[[ GIVEN RECORDS open ]]
/-! ## §4 (v1.3, APPEND-ONLY) WHERE (TV₀ₖᵣ) COMES FROM — the undressed per-set class-law TV of record CONTRACTS along every key reading, same radius
(dag-n20-w4's `abs_pushClassLaw_sub_le_of_classLaw` [folklore; data processing] at the record's undressed class weights).  With §3 this prices the whole dial against FILE 9's two
fine letters: (TV₀ₖᵣ) ≤ (TV₀) for free, (N14ₖᵣ) ≤ (N14) + one-run ω, and (Devₖᵣ) is the new one-run letter — the direction that matters is the converse (the fine (TV₀) is the letter
expected to FAIL; the coarse one is what a window-key producer would supply). -/

/-- **★ (TV₀ₖᵣ) FROM THE FINE (TV₀), SAME RADIUS** (any key reading `kr`, any tuple; no live line needed): the undressed per-set class-law TV of the `kr`-coarse class weights of record
is at most that of the fine class weights — dag-n20-w4's `abs_pushClassLaw_sub_le_of_classLaw` BY NAME (the coarse difference on `S′` IS the fine difference on the preimage).
[bookkeeping] -/
theorem classLawTVAtKeyReading_of_fine {F : T4Family} (θ : Stage13HParams F 2) (hP : θ.Provisos₁₃CoPH F 2) (g₀ : ℕ → ℝ) (os : List (ULoop F)) {ρ₀ : ℕ → ℝ}
    (hρ0 : ∀ (K : ℕ), ∀ S ⊆ classSet₁₃ θ 0 g₀ K,
      |(∑ x ∈ S, weightA₁₃ θ hP 0 g₀ os K 0 x) / (∑ x ∈ classSet₁₃ θ 0 g₀ K, weightA₁₃ θ hP 0 g₀ os K 0 x)
        - (∑ x ∈ S, weightB₁₃ θ hP 0 g₀ os K 0 x) / (∑ x ∈ classSet₁₃ θ 0 g₀ K, weightB₁₃ θ hP 0 g₀ os K 0 x)| ≤ ρ₀ K) :
    ∀ (K : ℕ), ∀ S ⊆ classSetK₁₃ θ 0 g₀ (kr F θ hP g₀ os) K,
      |(∑ u ∈ S, weightAK₁₃ θ hP 0 g₀ os (kr F θ hP g₀ os) K 0 u) / (∑ u ∈ classSetK₁₃ θ 0 g₀ (kr F θ hP g₀ os) K, weightAK₁₃ θ hP 0 g₀ os (kr F θ hP g₀ os) K 0 u)
        - (∑ u ∈ S, weightBK₁₃ θ hP 0 g₀ os (kr F θ hP g₀ os) K 0 u) / (∑ u ∈ classSetK₁₃ θ 0 g₀ (kr F θ hP g₀ os) K, weightBK₁₃ θ hP 0 g₀ os (kr F θ hP g₀ os) K 0 u)|
        ≤ ρ₀ K := by
  letI : ∀ Kc, DecidableEq (SiteSeqKey F Kc) := fun _ => Classical.decEq _
  intro K S hS
  exact Summit.QuantumFields.YangMills.BalabanUVNodes.N20ClassLawTVCoarsening.abs_pushClassLaw_sub_le_of_classLaw
    (T := classSet₁₃ θ 0 g₀ K) (f := kr F θ hP g₀ os K) (A := fun x => weightA₁₃ θ hP 0 g₀ os K 0 x) (B := fun x => weightB₁₃ θ hP 0 g₀ os K 0 x) (hρ0 K) hS
/-- ★★★ **THE PUSH-FORWARD OF A SHARP DENSITY UNDER A `C¹` SUBMERSION HAS A CONTINUOUS DENSITY, LOCALLY, GIVEN NULL FIBRE TRACES OF THE EXEMPTION SET IN A PRESCRIBED
FIBRE COORDINATE.**  `E`, `Y`, `K` finite-dimensional real normed spaces with additive Haar measures `μE`, `μY`, `μK`; `M : E → Y` measurable, `C¹` at `a` with onto
differential; `π : E →L[ℝ] K` onto with `ker DM(a)` and `ker π` complementary (so `x ↦ (M x, π x)` is a local diffeomorphism at `a` and `π` is a coordinate ALONG the fibres
of `M`).  Then there are open `O ∋ a`, `D ∋ M a` such that: for every `Z ⊆ E` whose fibre traces over `D` are `μK`-null in the coordinate `π`
(`∀ y ∈ D, μK {k | ∃ x, x ∈ O ∧ x ∈ Z ∧ M x = y ∧ π x = k} = 0`) and every `r : E → ℝ` measurable, `≥ 0`, bounded on `O`, vanishing off `O`, continuous at each point of
`O` off `Z`, there is `I : Y → ℝ`, `I ≥ 0`, CONTINUOUS ON `D`, with `(r·μE)(M⁻¹ A) = ∫⁻_A I dμY` for every Borel `A ⊆ D`.  (Mathlib `ImplicitFunctionData` with `rightFun := π`;
`FibreCoordinates.continuousOn_density_of_fibreCoordinates_of_ae`; Haar transport `SubmersionPushforward.exists_haarFactor_lintegral_comp_equiv`.)
[cite: EvansGariepy1992, §3.4.2 Thm 1 and §3.4.3 Thm 2 (C¹-submersion special case)] -/
theorem exists_continuousOn_density_map_of_submersion_fibreAE (μE : Measure E) [μE.IsAddHaarMeasure] (μY : Measure Y) [μY.IsAddHaarMeasure]
    (μK : Measure K) [μK.IsAddHaarMeasure] {M : E → Y} (hMm : Measurable M) {a : E} (hM : ContDiffAt ℝ 1 M a)
    (hsurj : (fderiv ℝ M a).range = ⊤) (π : E →L[ℝ] K) (hπ : π.range = ⊤) (hcompl : IsCompl (fderiv ℝ M a).ker π.ker) :
    ∃ O : Set E, IsOpen O ∧ a ∈ O ∧ ∃ D : Set Y, IsOpen D ∧ M a ∈ D ∧
      ∀ Z : Set E, (∀ y ∈ D, μK {k | ∃ x, x ∈ O ∧ x ∈ Z ∧ M x = y ∧ π x = k} = 0) →
      ∀ r : E → ℝ, Measurable r → (∀ x, 0 ≤ r x) → (∀ x ∈ O, x ∉ Z → ContinuousAt r x) → (∃ C, ∀ x ∈ O, r x ≤ C) →
        (∀ x, x ∉ O → r x = 0) →
        ∃ I : Y → ℝ, ContinuousOn I D ∧ (∀ W, 0 ≤ I W) ∧
          ∀ A : Set Y, MeasurableSet A → A ⊆ D →
            (μE.withDensity fun x => ENNReal.ofReal (r x)) (M ⁻¹' A) = ∫⁻ W in A, ENNReal.ofReal (I W) ∂μY := by
  classical
  haveI : CompleteSpace E := FiniteDimensional.complete ℝ E
  haveI : CompleteSpace Y := FiniteDimensional.complete ℝ Y
  haveI : CompleteSpace K := FiniteDimensional.complete ℝ K
  -- the differential and the implicit-function chart `φ = (M, π)`
  set f' : E →L[ℝ] Y := fderiv ℝ M a with hf'def
  have hf : HasStrictFDerivAt M f' a := hM.hasStrictFDerivAt one_ne_zero
  set 𝒟 : ImplicitFunctionData ℝ E Y K :=
    { leftFun := M, leftDeriv := f', rightFun := π, rightDeriv := π, pt := a,
      hasStrictFDerivAt_leftFun := hf, hasStrictFDerivAt_rightFun := π.hasStrictFDerivAt,
      range_leftDeriv := hsurj, range_rightDeriv := hπ, isCompl_ker := hcompl } with h𝒟
  set φ := 𝒟.toOpenPartialHomeomorph with hφ
  have hφ1 : ∀ x, (φ x).1 = M x := fun x => rfl
  have hφ2 : ∀ x, (φ x).2 = π x := fun x => rfl
  have ha : a ∈ φ.source := 𝒟.pt_mem_toOpenPartialHomeomorph_source
  have hφa : φ a = (M a, π a) := rfl
  -- `φ.symm` is C¹ at `φ a`
  have hsm : ContDiffAt ℝ 1 φ.symm (φ a) := by
    have hr : ContDiffAt ℝ 1 𝒟.rightFun 𝒟.pt := π.contDiff.contDiffAt
    have h := ImplicitFunctionData.contDiffAt_implicitFunction (φ := 𝒟) (n := 1) hM hr one_ne_zero
    rw [ImplicitFunctionData.implicitFunction_def, Function.uncurry_curry] at h
    exact h
  -- a neighbourhood of `φ a` inside the target on which `φ.symm` is C¹
  obtain ⟨W', hW'sub, hW'o, haW'⟩ : ∃ W' : Set (Y × K), W' ⊆ {p | ContDiffAt ℝ 1 φ.symm p} ∩ φ.target ∧
      IsOpen W' ∧ φ a ∈ W' := by
    have h1 : ∀ᶠ p in 𝓝 (φ a), ContDiffAt ℝ 1 φ.symm p := hsm.eventually (by simp)
    have h2 : ∀ᶠ p in 𝓝 (φ a), p ∈ φ.target := φ.open_target.mem_nhds (φ.map_source ha)
    obtain ⟨W', hW', hW'o, hmem⟩ := _root_.eventually_nhds_iff.1 (h1.and h2)
    exact ⟨W', fun p hp => hW' p hp, hW'o, hmem⟩
  have hW't : W' ⊆ φ.target := fun p hp => (hW'sub hp).2
  have hsmOn : ContDiffOn ℝ 1 φ.symm W' := fun p hp => (show ContDiffAt ℝ 1 φ.symm p from (hW'sub hp).1).contDiffWithinAt
  have hdiff : ∀ p ∈ W', HasFDerivAt φ.symm (fderiv ℝ φ.symm p) p := fun p hp =>
    ((show ContDiffAt ℝ 1 φ.symm p from (hW'sub hp).1).differentiableAt one_ne_zero).hasFDerivAt
  have hcontD : ContinuousOn (fderiv ℝ φ.symm) W' := hsmOn.continuousOn_fderiv_of_isOpen hW'o le_rfl
  -- the linear identification `L = (DM(a), π) : E ≃L Y × K`
  set L : E ≃L[ℝ] Y × K := f'.equivProdOfSurjectiveOfIsCompl π hsurj hπ hcompl with hL
  -- radii: a compact ball inside `W'`, and the product window of half the radius
  obtain ⟨ε, hε, hεW⟩ : ∃ ε > 0, closedBall (φ a) ε ⊆ W' := nhds_basis_closedBall.mem_iff.1 (hW'o.mem_nhds haW')
  set D : Set Y := ball (M a) (ε / 2) with hD
  set V : Set K := ball (π a) (ε / 2) with hV
  set U : Set (Y × K) := D ×ˢ V with hU
  have hε2 : 0 < ε / 2 := by positivity
  have hUball : U = ball (φ a) (ε / 2) := by rw [hU, hD, hV, hφa, ball_prod_same]
  have hUW : U ⊆ W' := by
    rw [hUball]; exact (ball_subset_closedBall.trans (closedBall_subset_closedBall (by linarith))).trans hεW
  have hUt : U ⊆ φ.target := hUW.trans hW't
  have hUo : IsOpen U := by rw [hUball]; exact isOpen_ball
  have hUm : MeasurableSet U := hUo.measurableSet
  have haU : φ a ∈ U := by rw [hUball]; exact mem_ball_self hε2
  -- bound for the Jacobian of `L ∘ φ.symm` on the compact ball
  have hJcont : ContinuousOn (fun p => ((L : E →L[ℝ] Y × K).comp (fderiv ℝ φ.symm p)).det) W' :=
    ContinuousLinearMap.continuous_det.comp_continuousOn
      (((ContinuousLinearMap.compL ℝ (Y × K) E (Y × K)) (L : E →L[ℝ] Y × K)).continuous.comp_continuousOn hcontD)
  obtain ⟨CJ, hCJ⟩ : ∃ CJ, ∀ p ∈ closedBall (φ a) ε, ‖((L : E →L[ℝ] Y × K).comp (fderiv ℝ φ.symm p)).det‖ ≤ CJ :=
    (isCompact_closedBall (φ a) ε).exists_bound_of_continuousOn (hJcont.mono hεW)
  -- the chart neighbourhood `O = φ.symm (U)`
  set O : Set E := φ.symm '' U with hO
  have hOo : IsOpen O := φ.isOpen_image_symm_of_subset_target hUo hUt
  have haO : a ∈ O := ⟨φ a, haU, φ.left_inv ha⟩
  refine ⟨O, hOo, haO, D, isOpen_ball, mem_ball_self hε2, ?_⟩
  intro Z hZ r hrm hr0 hrc hrb hrO
  obtain ⟨Cr, hCr⟩ := hrb
  -- the model objects on `Y × K`
  set Ψ : Y × K → Y × K := U.piecewise (fun p => L (φ.symm p)) (fun _ => L a) with hΨ
  set Ψ' : Y × K → (Y × K →L[ℝ] Y × K) := fun p => (L : E →L[ℝ] Y × K).comp (fderiv ℝ φ.symm p) with hΨ'
  set M' : Y × K → Y := fun y => M (L.symm y) with hM'
  set r' : Y × K → ℝ := fun y => r (L.symm y) with hr'
  have hΨU : ∀ p ∈ U, Ψ p = L (φ.symm p) := fun p hp => by rw [hΨ, piecewise_eq_of_mem _ _ _ hp]
  -- hypotheses of the fibre-coordinate engine
  have hΨ'w : ∀ p ∈ U, HasFDerivWithinAt Ψ (Ψ' p) U p := by
    intro p hp
    have h : HasFDerivAt (fun q => L (φ.symm q)) (Ψ' p) p :=
      (L : E →L[ℝ] Y × K).hasFDerivAt.comp p (hdiff p (hUW hp))
    exact h.hasFDerivWithinAt.congr (fun q hq => hΨU q hq) (hΨU p hp)
  have hinj : InjOn Ψ U := by
    intro p hp q hq hpq
    rw [hΨU p hp, hΨU q hq] at hpq
    have h := L.injective hpq
    exact φ.symm.injOn (φ.symm_source.symm ▸ hUt hp) (φ.symm_source.symm ▸ hUt hq) h
  have hΨm : Measurable Ψ := by
    refine ContinuousOn.measurable_piecewise ?_ continuousOn_const hUm
    exact L.continuous.comp_continuousOn (φ.continuousOn_symm.mono hUt)
  have hJm : Measurable fun p => (Ψ' p).det :=
    ContinuousLinearMap.continuous_det.measurable.comp
      (((ContinuousLinearMap.compL ℝ (Y × K) E (Y × K)) (L : E →L[ℝ] Y × K)).continuous.measurable.comp
        (measurable_fderiv ℝ φ.symm))
  have hM'm : Measurable M' := hMm.comp L.symm.continuous.measurable
  have hM'Ψ : ∀ p ∈ U, M' (Ψ p) = p.1 := by
    intro p hp
    rw [hΨU p hp, hM']
    show M (L.symm (L (φ.symm p))) = p.1
    rw [L.symm_apply_apply, ← hφ1, φ.right_inv (hUt hp)]
  have hr'm : Measurable r' := hrm.comp L.symm.continuous.measurable
  have hr'0 : ∀ y, 0 ≤ r' y := fun y => hr0 _
  have hsupp : ∀ y, M' y ∈ D → y ∉ Ψ '' U → r' y = 0 := by
    intro y _ hy
    apply hrO
    rintro ⟨p, hp, hpy⟩
    exact hy ⟨p, hp, by rw [hΨU p hp, hpy, L.apply_symm_apply]⟩
  have hr'Ψ : ∀ p ∈ U, r' (Ψ p) = r (φ.symm p) := by
    intro p hp
    show r (L.symm (Ψ p)) = r (φ.symm p)
    rw [hΨU p hp, L.symm_apply_apply]
  have hCI : ∀ p ∈ D ×ˢ V, |(Ψ' p).det| * r' (Ψ p) ≤ max CJ 0 * max Cr 0 := by
    intro p hp
    rw [← hU] at hp
    have h1 : |(Ψ' p).det| ≤ max CJ 0 :=
      (le_trans (by simpa [Real.norm_eq_abs] using hCJ p ((ball_subset_closedBall.trans
        (closedBall_subset_closedBall (by linarith))) (hUball ▸ hp))) (le_max_left _ _))
    have h2 : r' (Ψ p) ≤ max Cr 0 := by
      rw [hr'Ψ p hp]
      exact (hCr _ ⟨p, hp, rfl⟩).trans (le_max_left _ _)
    exact mul_le_mul h1 h2 (hr'0 _) (le_max_of_le_right le_rfl)
  have hVm : MeasurableSet V := isOpen_ball.measurableSet
  have hDm : MeasurableSet D := isOpen_ball.measurableSet
  have hVfin : μK V ≠ ∞ := (measure_ball_lt_top).ne
  -- the a.e. continuity of the fibre integrand: off the null fibre trace of `Z`
  have hcontAE : ∀ W₀ ∈ D, ∀ᵐ B ∂(μK.restrict V),
      ContinuousWithinAt (fun W => |(Ψ' (W, B)).det| * r' (Ψ (W, B))) D W₀ := by
    intro W₀ hW₀
    refine FibreCoordinates.ae_continuousWithinAt_of_null_fibreSet μK hVm (G := fun p => |(Ψ' p).det| * r' (Ψ p))
      (D := D) (Z := {p : Y × K | p ∈ U ∧ φ.symm p ∈ Z}) (W₀ := W₀) ?_ ?_
    · -- the fibre trace over `W₀` lies in the prescribed null set
      refine measure_mono_null (fun B hB => ?_) (hZ W₀ hW₀)
      obtain ⟨_, hBU, hBZ⟩ := hB
      refine ⟨φ.symm (W₀, B), ⟨(W₀, B), hBU, rfl⟩, hBZ, ?_, ?_⟩
      · rw [← hφ1, φ.right_inv (hUt hBU)]
      · rw [← hφ2, φ.right_inv (hUt hBU)]
    · intro B hB hBZ
      have hp : (W₀, B) ∈ U := by rw [hU]; exact ⟨hW₀, hB⟩
      have hnotZ : φ.symm (W₀, B) ∉ Z := fun h => hBZ ⟨hp, h⟩
      have hxO : φ.symm (W₀, B) ∈ O := ⟨(W₀, B), hp, rfl⟩
      -- continuity of the Jacobian factor in `W`
      have hmk : ContinuousWithinAt (fun W : Y => (W, B)) D W₀ :=
        ((continuous_id.prodMk continuous_const : Continuous fun W : Y => (W, B))).continuousWithinAt
      have hmaps : MapsTo (fun W : Y => (W, B)) D U := fun W hW => by rw [hU]; exact ⟨hW, hB⟩
      have hJ : ContinuousWithinAt (fun W => |(Ψ' (W, B)).det|) D W₀ := by
        have h2 : ContinuousWithinAt (fun p => (Ψ' p).det) U (W₀, B) := (hJcont.mono hUW) _ hp
        have h3 : ContinuousWithinAt (fun W => (Ψ' (W, B)).det) D W₀ :=
          ContinuousWithinAt.comp (f := fun W : Y => (W, B)) (x := W₀) h2 hmk hmaps
        exact continuous_abs.continuousAt.comp_continuousWithinAt h3
      -- continuity of the density factor in `W`: `r` is continuous at the fibre point, `φ.symm` is continuous
      have hR : ContinuousWithinAt (fun W => r' (Ψ (W, B))) D W₀ := by
        have hsymm : ContinuousWithinAt (fun W : Y => φ.symm (W, B)) D W₀ :=
          ContinuousWithinAt.comp (f := fun W : Y => (W, B)) (x := W₀) ((φ.continuousOn_symm.mono hUt) _ hp) hmk hmaps
        have h : ContinuousWithinAt (fun W : Y => r (φ.symm (W, B))) D W₀ :=
          ContinuousAt.comp_continuousWithinAt (f := fun W : Y => φ.symm (W, B)) (hrc _ hxO hnotZ) hsymm
        refine h.congr (fun W hW => hr'Ψ (W, B) (by rw [hU]; exact ⟨hW, hB⟩)) (hr'Ψ (W₀, B) hp)
      exact hJ.mul hR
  -- the fibre-coordinate engine (a.e. form) in the model `Y × K`
  obtain ⟨hIcont, hIdens⟩ := FibreCoordinates.continuousOn_density_of_fibreCoordinates_of_ae μY μK hDm hVm hVfin hU
    hΨ'w hinj hΨm hJm hM'm hM'Ψ hr'm hr'0 hsupp hcontAE hCI
  -- transport back to `E` along `L`
  obtain ⟨c, hc, hcid⟩ := SubmersionPushforward.exists_haarFactor_lintegral_comp_equiv μE μY μK L
  set I₀ : Y → ℝ := fun W => ∫ B in V, |(Ψ' (W, B)).det| * r' (Ψ (W, B)) ∂μK with hI₀
  have hI₀0 : ∀ W, 0 ≤ I₀ W := fun W => setIntegral_nonneg hVm fun B _ => mul_nonneg (abs_nonneg _) (hr'0 _)
  refine ⟨fun W => (c : ℝ) * I₀ W, (continuousOn_const.mul hIcont), fun W => mul_nonneg c.coe_nonneg (hI₀0 W), ?_⟩
  intro A hA hAD
  have hpre : M ⁻¹' A = L ⁻¹' (M' ⁻¹' A) := by
    ext x
    simp only [mem_preimage, hM', L.symm_apply_apply]
  calc (μE.withDensity fun x => ENNReal.ofReal (r x)) (M ⁻¹' A)
      = ∫⁻ x, (M ⁻¹' A).indicator (fun x => ENNReal.ofReal (r x)) x ∂μE := by
        rw [withDensity_apply _ (hMm hA), lintegral_indicator (hMm hA)]
    _ = ∫⁻ x, (M' ⁻¹' A).indicator (fun y => ENNReal.ofReal (r' y)) (L x) ∂μE := by
        refine lintegral_congr (fun x => ?_)
        rw [hpre]
        simp only [indicator, mem_preimage, hr', L.symm_apply_apply]
    _ = c * ∫⁻ y, (M' ⁻¹' A).indicator (fun y => ENNReal.ofReal (r' y)) y ∂(μY.prod μK) :=
        hcid _ (((ENNReal.measurable_ofReal.comp hr'm)).indicator (hM'm hA))
    _ = c * ((μY.prod μK).withDensity fun y => ENNReal.ofReal (r' y)) (M' ⁻¹' A) := by
        rw [withDensity_apply _ (hM'm hA), lintegral_indicator (hM'm hA)]
    _ = c * ∫⁻ W in A, ENNReal.ofReal (I₀ W) ∂μY := by rw [hIdens A hA hAD]
    _ = ∫⁻ W in A, ENNReal.ofReal ((c : ℝ) * I₀ W) ∂μY := by
        rw [← lintegral_const_mul' _ _ ENNReal.coe_ne_top]
        refine lintegral_congr (fun W => ?_)
        rw [ENNReal.ofReal_mul c.coe_nonneg, ENNReal.ofReal_coe_nnreal]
[[ GIVEN RECORDS closed ]]
== WORK ITEM ==
Write out only the lines that run from the line containing "obtain ⟨_, hBU, hBZ⟩ := hB" through the line containing "obtain ⟨hIcont, hIdens⟩", both included, exactly as they appear above.

== TASK RESPONSE ==
      obtain ⟨_, hBU, hBZ⟩ := hB
      refine ⟨φ.symm (W₀, B), ⟨(W₀, B), hBU, rfl⟩, hBZ, ?_, ?_⟩
      · rw [← hφ1, φ.right_inv (hUt hBU)]
      · rw [← hφ2, φ.right_inv (hUt hBU)]
    · intro B hB hBZ
      have hp : (W₀, B) ∈ U := by rw [hU]; exact ⟨hW₀, hB⟩
      have hnotZ : φ.symm (W₀, B) ∉ Z := fun h => hBZ ⟨hp, h⟩
      have hxO : φ.symm (W₀, B) ∈ O := ⟨(W₀, B), hp, rfl⟩
      -- continuity of the Jacobian factor in `W`
      have hmk : ContinuousWithinAt (fun W : Y => (W, B)) D W₀ :=
        ((continuous_id.prodMk continuous_const : Continuous fun W : Y => (W, B))).continuousWithinAt
      have hmaps : MapsTo (fun W : Y => (W, B)) D U := fun W hW => by rw [hU]; exact ⟨hW, hB⟩
      have hJ : ContinuousWithinAt (fun W => |(Ψ' (W, B)).det|) D W₀ := by
        have h2 : ContinuousWithinAt (fun p => (Ψ' p).det) U (W₀, B) := (hJcont.mono hUW) _ hp
        have h3 : ContinuousWithinAt (fun W => (Ψ' (W, B)).det) D W₀ :=
          ContinuousWithinAt.comp (f := fun W : Y => (W, B)) (x := W₀) h2 hmk hmaps
        exact continuous_abs.continuousAt.comp_continuousWithinAt h3
      -- continuity of the density factor in `W`: `r` is continuous at the fibre point, `φ.symm` is continuous
      have hR : ContinuousWithinAt (fun W => r' (Ψ (W, B))) D W₀ := by
        have hsymm : ContinuousWithinAt (fun W : Y => φ.symm (W, B)) D W₀ :=
          ContinuousWithinAt.comp (f := fun W : Y => (W, B)) (x := W₀) ((φ.continuousOn_symm.mono hUt) _ hp) hmk hmaps
        have h : ContinuousWithinAt (fun W : Y => r (φ.symm (W, B))) D W₀ :=
          ContinuousAt.comp_continuousWithinAt (f := fun W : Y => φ.symm (W, B)) (hrc _ hxO hnotZ) hsymm
        refine h.congr (fun W hW => hr'Ψ (W, B) (by rw [hU]; exact ⟨hW, hB⟩)) (hr'Ψ (W₀, B) hp)
      exact hJ.mul hR
  -- the fibre-coordinate engine (a.e. form) in the model `Y × K`
  obtain ⟨hIcont, hIdens⟩ := FibreCoordinates.continuousOn_density_of_fibreCoordinates_of_ae μY μK hDm hVm hVfin hU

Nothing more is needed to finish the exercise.